Still boggling at the idea of £100K being at the low end of, well, anything - once you get over £150K you're literally in the top 1%. (I'm in the top 20%, as it goes, & don't consider myself at all hard done-by, but it took me a while to get here.)

But I've said this before, elsewhere:


Yes £100k for what? What contribution to society? Actually while we are on the subject, why does anyone in the whole wide world need more than £100k a year to live on? Why don't we pose that question now and again!

All the reasons for bonuses could easily apply to any industry, the reason the bonuses are so high in the finance industry is surely because so much money comes through the finance sector and they cream off as much as they can! They have so much they don't know what to do with it, other than enrich themselves!


@ Phil, BCFG - you're right of course. I was describing the world as it is, not as it should be. The av. salary at Woodford's firm is over £300k.

James Webber

Back around 2000 the bank I was working at in the City imposed a 10-15 percent cut in salaries in response to weak trading conditions. (I think this is illegal under UK labour law, but let that pass).
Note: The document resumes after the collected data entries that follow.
/-- **Row bound for the big rows** `k ≥ K₀` (`2⌈D log₊² k⌉ ≤ k`): with `ψ_T(j) ≤ 1`,
`Σ_{j ∈ ℤ*, j ≠ k} ∫_{t₁}^{t₂} ψ_T(j)ψ_T(k) E_{jk} ≤ ψ_T(k) (C (t₂ − t₁) + M₀ (k/2)² log₊(k/2)^α)`:
the far indices by `tsum_indicator_far_le`, the near ones inside the block `[⌈k/2⌉, ⌊3k/2⌋]_{ℤ*}` by
`rodgers_tao_weak_energy_bound_block_of` (`κ = 3`, `J = k/2`).
[cite: RodgersTaoFMP2020, Proposition 15 pp. 38–39; Lemma 18 p. 42] -/
theorem row_le_of_big {t₀ t₁ t₂ C D M₀ T : ℝ} {α K₀ : ℕ}
    (hreal : HasOnlyRealZeros (deBruijnH t₀)) (ht₀ : t₀ < t₁) (h12 : t₁ < t₂)
    (hT : 0 < T * Real.log T) (hC : 0 ≤ C) (hM₀ : 0 ≤ M₀)
    (hfar : ∀ t ∈ Icc t₁ t₂, ∀ (M L : ℕ) (k : ℤ), 2 ≤ k → k ≤ M →
      D * logPlus (M : ℝ) ^ 2 ≤ L → ∀ S : Finset ℤ, (∀ j ∈ S, j ≠ 0 ∧ (L : ℤ) ≤ |k - j|) →
        ∑ j ∈ S, interactionEnergy t j k ≤ C)
    (hblk : ∀ J : ℝ, 1 ≤ J →
      ∫ t in t₁..t₂, ∑ p ∈ (zstarIcc ⌈J⌉ ⌊3 * J⌋).offDiag, interactionEnergy t p.1 p.2 ≤
        M₀ * J ^ 2 * logPlus J ^ α)
    (hK₀2 : 2 ≤ K₀)
    (hK₀ : ∀ n : ℕ, K₀ ≤ n → 2 * ((⌈D * logPlus (n : ℝ) ^ 2⌉₊ : ℕ) : ℝ) ≤ n)
    {k : ℤ} (hk : (K₀ : ℤ) ≤ k) :
    ∑' j : ℤ, zstarOffDiag.indicator (fun q : ℤ × ℤ ↦ ∫⁻ t in Icc t₁ t₂,
        ENNReal.ofReal (truncWeight T q.1 * truncWeight T q.2 * interactionEnergy t q.1 q.2)) (j, k)
      ≤ ENNReal.ofReal (truncWeight T k *
          (C * (t₂ - t₁) + M₀ * ((k : ℝ) / 2) ^ 2 * logPlus ((k : ℝ) / 2) ^ α)) := by
  classical
  have hk2 : 2 ≤ k := le_trans (by exact_mod_cast hK₀2) hk
  have hk0 : 0 < k := by omega
  have hkr : (0 : ℝ) < k := by exact_mod_cast hk0
  set L : ℕ := ⌈D * logPlus (k : ℝ) ^ 2⌉₊ with hL
  have h2L : 2 * (L : ℝ) ≤ k := by
    have hM : (k.toNat : ℤ) = k := Int.toNat_of_nonneg hk0.le
    have hMr : ((k.toNat : ℕ) : ℝ) = (k : ℝ) := by exact_mod_cast hM
    have := hK₀ k.toNat (by omega)
    rwa [hMr] at this
  set ψk : ℝ := truncWeight T k with hψk
  have hψk0 : 0 ≤ ψk := (truncWeight_pos hT k).le
  set FAR : Set ℤ := {j : ℤ | j ≠ 0 ∧ (L : ℤ) ≤ |k - j|} with hFAR
  set NEAR : Finset ℤ := (Finset.Icc (k - L) (k + L)).filter (fun j ↦ j ≠ 0 ∧ j ≠ k ∧ |k - j| < L)
    with hNEAR
  set f : ℤ → ℝ → ℝ≥0∞ := fun j t ↦ ENNReal.ofReal (ψk * interactionEnergy t j k) with hf
  have hfmeas : ∀ j, AEMeasurable (f j) (volume.restrict (Icc t₁ t₂)) := fun j ↦
    aemeasurable_const_mul_interactionEnergy hreal ht₀ ψk j k
  -- pointwise split of the row into far and near indices
  have hsplit : ∀ j : ℤ, zstarOffDiag.indicator (fun q : ℤ × ℤ ↦ ∫⁻ t in Icc t₁ t₂,
      ENNReal.ofReal (truncWeight T q.1 * truncWeight T q.2 * interactionEnergy t q.1 q.2)) (j, k) ≤
      (∫⁻ t in Icc t₁ t₂, FAR.indicator (fun j ↦ f j t) j) +
        (NEAR : Set ℤ).indicator (fun j ↦ ∫⁻ t in Icc t₁ t₂, f j t) j := by
    intro j
    by_cases hq : (j, k) ∈ zstarOffDiag
    · rw [Set.indicator_of_mem hq]
      obtain ⟨hj0, -, hjk⟩ := (mem_zstarOffDiag.1 hq)
      have hle : ∫⁻ t in Icc t₁ t₂, ENNReal.ofReal (truncWeight T j * truncWeight T k *
          interactionEnergy t j k) ≤ ∫⁻ t in Icc t₁ t₂, f j t := by
        refine lintegral_mono fun t ↦ ENNReal.ofReal_le_ofReal ?_
        have h1 : truncWeight T j ≤ 1 := truncWeight_le_one hT j
        have h2 : 0 ≤ ψk * interactionEnergy t j k := mul_nonneg hψk0 (interactionEnergy_nonneg _ _ _)
        calc truncWeight T j * truncWeight T k * interactionEnergy t j k
            = truncWeight T j * (ψk * interactionEnergy t j k) := by rw [hψk]; ring
          _ ≤ 1 * (ψk * interactionEnergy t j k) := mul_le_mul_of_nonneg_right h1 h2
          _ = ψk * interactionEnergy t j k := one_mul _
      by_cases hfarj : (L : ℤ) ≤ |k - j|
      · have hmem : j ∈ FAR := ⟨hj0, hfarj⟩
        have : ∫⁻ t in Icc t₁ t₂, f j t = ∫⁻ t in Icc t₁ t₂, FAR.indicator (fun j ↦ f j t) j := by
          simp only [Set.indicator_of_mem hmem]
        calc _ ≤ ∫⁻ t in Icc t₁ t₂, f j t := hle
          _ = _ := this
          _ ≤ _ := le_self_add
      · have hmem : j ∈ NEAR := by
          rw [hNEAR, Finset.mem_filter, Finset.mem_Icc]
          have h' : |k - j| < (L : ℤ) := lt_of_not_ge hfarj
          refine ⟨⟨?_, ?_⟩, hj0, hjk, h'⟩
          · have := (abs_lt.1 h').2; omega
          · have := (abs_lt.1 h').1; omega
        have hmem' : j ∈ (NEAR : Set ℤ) := by exact_mod_cast hmem
        rw [Set.indicator_of_mem hmem']
        exact hle.trans le_add_self
    · rw [Set.indicator_of_notMem hq]
      exact zero_le
  -- the far part
  have hfarI : ∑' j : ℤ, ∫⁻ t in Icc t₁ t₂, FAR.indicator (fun j ↦ f j t) j ≤
      ENNReal.ofReal (ψk * (C * (t₂ - t₁))) := by
    have hmeas' : ∀ j, AEMeasurable (fun t ↦ FAR.indicator (fun j ↦ f j t) j)
        (volume.restrict (Icc t₁ t₂)) := by
      intro j
      by_cases hj : j ∈ FAR
      · simp only [Set.indicator_of_mem hj]; exact hfmeas j
      · simp only [Set.indicator_of_notMem hj]; exact aemeasurable_const
    rw [← lintegral_tsum hmeas']
    have hpt : ∀ᵐ t ∂(volume.restrict (Icc t₁ t₂)),
        (∑' j : ℤ, FAR.indicator (fun j ↦ f j t) j) ≤ ENNReal.ofReal ψk * ENNReal.ofReal C := by
      filter_upwards [ae_restrict_mem measurableSet_Icc] with t ht
      have h1 : (fun j ↦ FAR.indicator (fun j ↦ f j t) j) =
          fun j ↦ ENNReal.ofReal ψk * FAR.indicator (fun j ↦ ENNReal.ofReal (interactionEnergy t j k)) j := by
        funext j
        rw [hf]
        simp only [ENNReal.ofReal_mul hψk0]
        rw [Set.indicator_mul_right FAR (fun _ ↦ ENNReal.ofReal ψk)
          (fun j ↦ ENNReal.ofReal (interactionEnergy t j k))]
      rw [h1, ENNReal.tsum_mul_left]
      gcongr
      exact tsum_indicator_far_le hfar ht hk2
    calc ∫⁻ t in Icc t₁ t₂, ∑' j : ℤ, FAR.indicator (fun j ↦ f j t) j
        ≤ ∫⁻ _ in Icc t₁ t₂, ENNReal.ofReal ψk * ENNReal.ofReal C := lintegral_mono_ae hpt
      _ = ENNReal.ofReal ψk * ENNReal.ofReal C * volume (Icc t₁ t₂) := setLIntegral_const _ _
      _ = ENNReal.ofReal (ψk * (C * (t₂ - t₁))) := by
          rw [Real.volume_Icc, ← ENNReal.ofReal_mul hψk0, ← ENNReal.ofReal_mul (by positivity)]
          ring_nf
  -- the near part
  set BLK : Finset ℤ := zstarIcc ⌈(k : ℝ) / 2⌉ ⌊3 * ((k : ℝ) / 2)⌋ with hBLK
  have hNEARsub : NEAR ⊆ BLK := by
    intro j hj
    rw [hNEAR, Finset.mem_filter] at hj
    obtain ⟨-, hj0, -, hlt⟩ := hj
    have hlt' : |(k : ℝ) - j| < L := by
      have : ((|k - j| : ℤ) : ℝ) < ((L : ℤ) : ℝ) := by exact_mod_cast hlt
      simpa [Int.cast_abs, Int.cast_sub] using this
    have h1 := (abs_lt.1 hlt').1
    have h2 := (abs_lt.1 hlt').2
    rw [hBLK, mem_zstarIcc]
    refine ⟨hj0, Int.ceil_le.2 ?_, Int.le_floor.2 ?_⟩
    · linarith
    · linarith
  have hkBLK : k ∈ BLK := by
    rw [hBLK, mem_zstarIcc]
    refine ⟨by omega, Int.ceil_le.2 ?_, Int.le_floor.2 ?_⟩
    · linarith
    · linarith
  have hNEARne : ∀ j ∈ NEAR, j ≠ k := by
    intro j hj
    rw [hNEAR, Finset.mem_filter] at hj
    exact hj.2.2.1
  have hJ : (1 : ℝ) ≤ (k : ℝ) / 2 := by
    have : (2 : ℝ) ≤ k := by exact_mod_cast hk2
    linarith
  have hnearI : ∑' j : ℤ, (NEAR : Set ℤ).indicator (fun j ↦ ∫⁻ t in Icc t₁ t₂, f j t) j ≤
      ENNReal.ofReal (ψk * (M₀ * ((k : ℝ) / 2) ^ 2 * logPlus ((k : ℝ) / 2) ^ α)) := by
    rw [← sum_eq_tsum_indicator, ← lintegral_finsetSum' _ (fun j _ ↦ hfmeas j)]
    -- continuity / integrability of the block sum
    have hcont : ContinuousOn (fun t ↦ ψk * ∑ p ∈ BLK.offDiag, interactionEnergy t p.1 p.2) (Icc t₁ t₂) :=
      continuousOn_const.mul (continuousOn_sum_offDiag_interactionEnergy hreal ht₀ BLK)
    have hint : Integrable (fun t ↦ ψk * ∑ p ∈ BLK.offDiag, interactionEnergy t p.1 p.2)
        (volume.restrict (Icc t₁ t₂)) := hcont.integrableOn_Icc
    have hnn : 0 ≤ᵐ[volume.restrict (Icc t₁ t₂)]
        (fun t ↦ ψk * ∑ p ∈ BLK.offDiag, interactionEnergy t p.1 p.2) :=
      Filter.Eventually.of_forall fun t ↦ mul_nonneg hψk0
        (Finset.sum_nonneg fun p _ ↦ interactionEnergy_nonneg _ _ _)
    have hpt : ∀ t, (∑ j ∈ NEAR, f j t) ≤
        ENNReal.ofReal (ψk * ∑ p ∈ BLK.offDiag, interactionEnergy t p.1 p.2) := by
      intro t
      rw [hf]
      simp only
      rw [← ENNReal.ofReal_sum_of_nonneg (fun j _ ↦ mul_nonneg hψk0 (interactionEnergy_nonneg _ _ _)),
        ← Finset.mul_sum]
      exact ENNReal.ofReal_le_ofReal (mul_le_mul_of_nonneg_left
        (sum_near_le_sum_offDiag t hNEARsub hkBLK hNEARne) hψk0)
    have hIcc : ∫ t in Icc t₁ t₂, ∑ p ∈ BLK.offDiag, interactionEnergy t p.1 p.2 =
        ∫ t in t₁..t₂, ∑ p ∈ BLK.offDiag, interactionEnergy t p.1 p.2 := by
      rw [intervalIntegral.integral_of_le h12.le, integral_Icc_eq_integral_Ioc]
    calc ∫⁻ t in Icc t₁ t₂, ∑ j ∈ NEAR, f j t
        ≤ ∫⁻ t in Icc t₁ t₂, ENNReal.ofReal (ψk * ∑ p ∈ BLK.offDiag, interactionEnergy t p.1 p.2) :=
          lintegral_mono hpt
      _ = ENNReal.ofReal (∫ t in Icc t₁ t₂, ψk * ∑ p ∈ BLK.offDiag, interactionEnergy t p.1 p.2) :=
          (ofReal_integral_eq_lintegral_ofReal hint hnn).symm
      _ ≤ ENNReal.ofReal (ψk * (M₀ * ((k : ℝ) / 2) ^ 2 * logPlus ((k : ℝ) / 2) ^ α)) := by
          refine ENNReal.ofReal_le_ofReal ?_
          rw [integral_const_mul, hIcc]
          exact mul_le_mul_of_nonneg_left (by simpa [hBLK] using hblk ((k : ℝ) / 2) hJ) hψk0
  have hA0 : 0 ≤ C * (t₂ - t₁) := by nlinarith
  have hB0 : 0 ≤ M₀ * ((k : ℝ) / 2) ^ 2 * logPlus ((k : ℝ) / 2) ^ α := by
    have := logPlus_nonneg ((k : ℝ) / 2); positivity
  calc ∑' j : ℤ, zstarOffDiag.indicator (fun q : ℤ × ℤ ↦ ∫⁻ t in Icc t₁ t₂,
          ENNReal.ofReal (truncWeight T q.1 * truncWeight T q.2 * interactionEnergy t q.1 q.2)) (j, k)
      ≤ ∑' j : ℤ, ((∫⁻ t in Icc t₁ t₂, FAR.indicator (fun j ↦ f j t) j) +
          (NEAR : Set ℤ).indicator (fun j ↦ ∫⁻ t in Icc t₁ t₂, f j t) j) := ENNReal.tsum_le_tsum hsplit
    _ = (∑' j : ℤ, ∫⁻ t in Icc t₁ t₂, FAR.indicator (fun j ↦ f j t) j) +
          ∑' j : ℤ, (NEAR : Set ℤ).indicator (fun j ↦ ∫⁻ t in Icc t₁ t₂, f j t) j := ENNReal.tsum_add
    _ ≤ ENNReal.ofReal (ψk * (C * (t₂ - t₁))) +
          ENNReal.ofReal (ψk * (M₀ * ((k : ℝ) / 2) ^ 2 * logPlus ((k : ℝ) / 2) ^ α)) :=
        add_le_add hfarI hnearI
    _ = ENNReal.ofReal (ψk * (C * (t₂ - t₁) + M₀ * ((k : ℝ) / 2) ^ 2 * logPlus ((k : ℝ) / 2) ^ α)) := by
        rw [← ENNReal.ofReal_add (mul_nonneg hψk0 hA0) (mul_nonneg hψk0 hB0), ← mul_add]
When Christmas came around, with the salary cuts still in place, bonuses were paid as usual! It's hard-wired into the system and would be almost impossible to eradicate.


Um, "Paying a recent hire a bonus is a way of compensating him for having a relatively low initial salary" should really read "him or her", no? Or at least if not, you should address why not. Sorry, watching piece about unequal m/f pay in Newsnight as I type


"It would be a brave large bank that scrapped bonuses in the hope of crowding in intrinsic motivations. Some people enter banking precisely because they are motivated only by cash – maybe not many, but enough to do damage. They’d get the hump if bonuses were scrapped"

Scrapping bonuses isn't going to change total comp. We know this from seeing how bank salaries have adjusted to recent bonus regulation.

The point about bonuses is that it allows employers to reward/punish productivity in a far more granular way than a salary scheme ever can. It's a massively useful tool for management and, if they could, I suspect most employers would wish to be able to pay what is essentially "discretionary salary". Equally, a certain type of employee is attracted to it because they believe they will be an outlier performer and don't want to subsidise others.

An Alien Visitor

Yes from an employers point of view the bonus scheme is a bit like the slave masters whip or the old slave practice of starving unruly slaves to death. Great for the slave master in the short term but crap for everybody in the long term!

It is a great example of where managerialism could lead if left to its own devices.

Where I work it is noticeable that the biggest barriers to home working is the attitude of a certain level of management. These people are dinosaurs who need dragging into modernity. And they often accuse the unions of this! Go figure!


The government needs to ban the banks from activities not serving the public purpose. Bonuses is a distraction.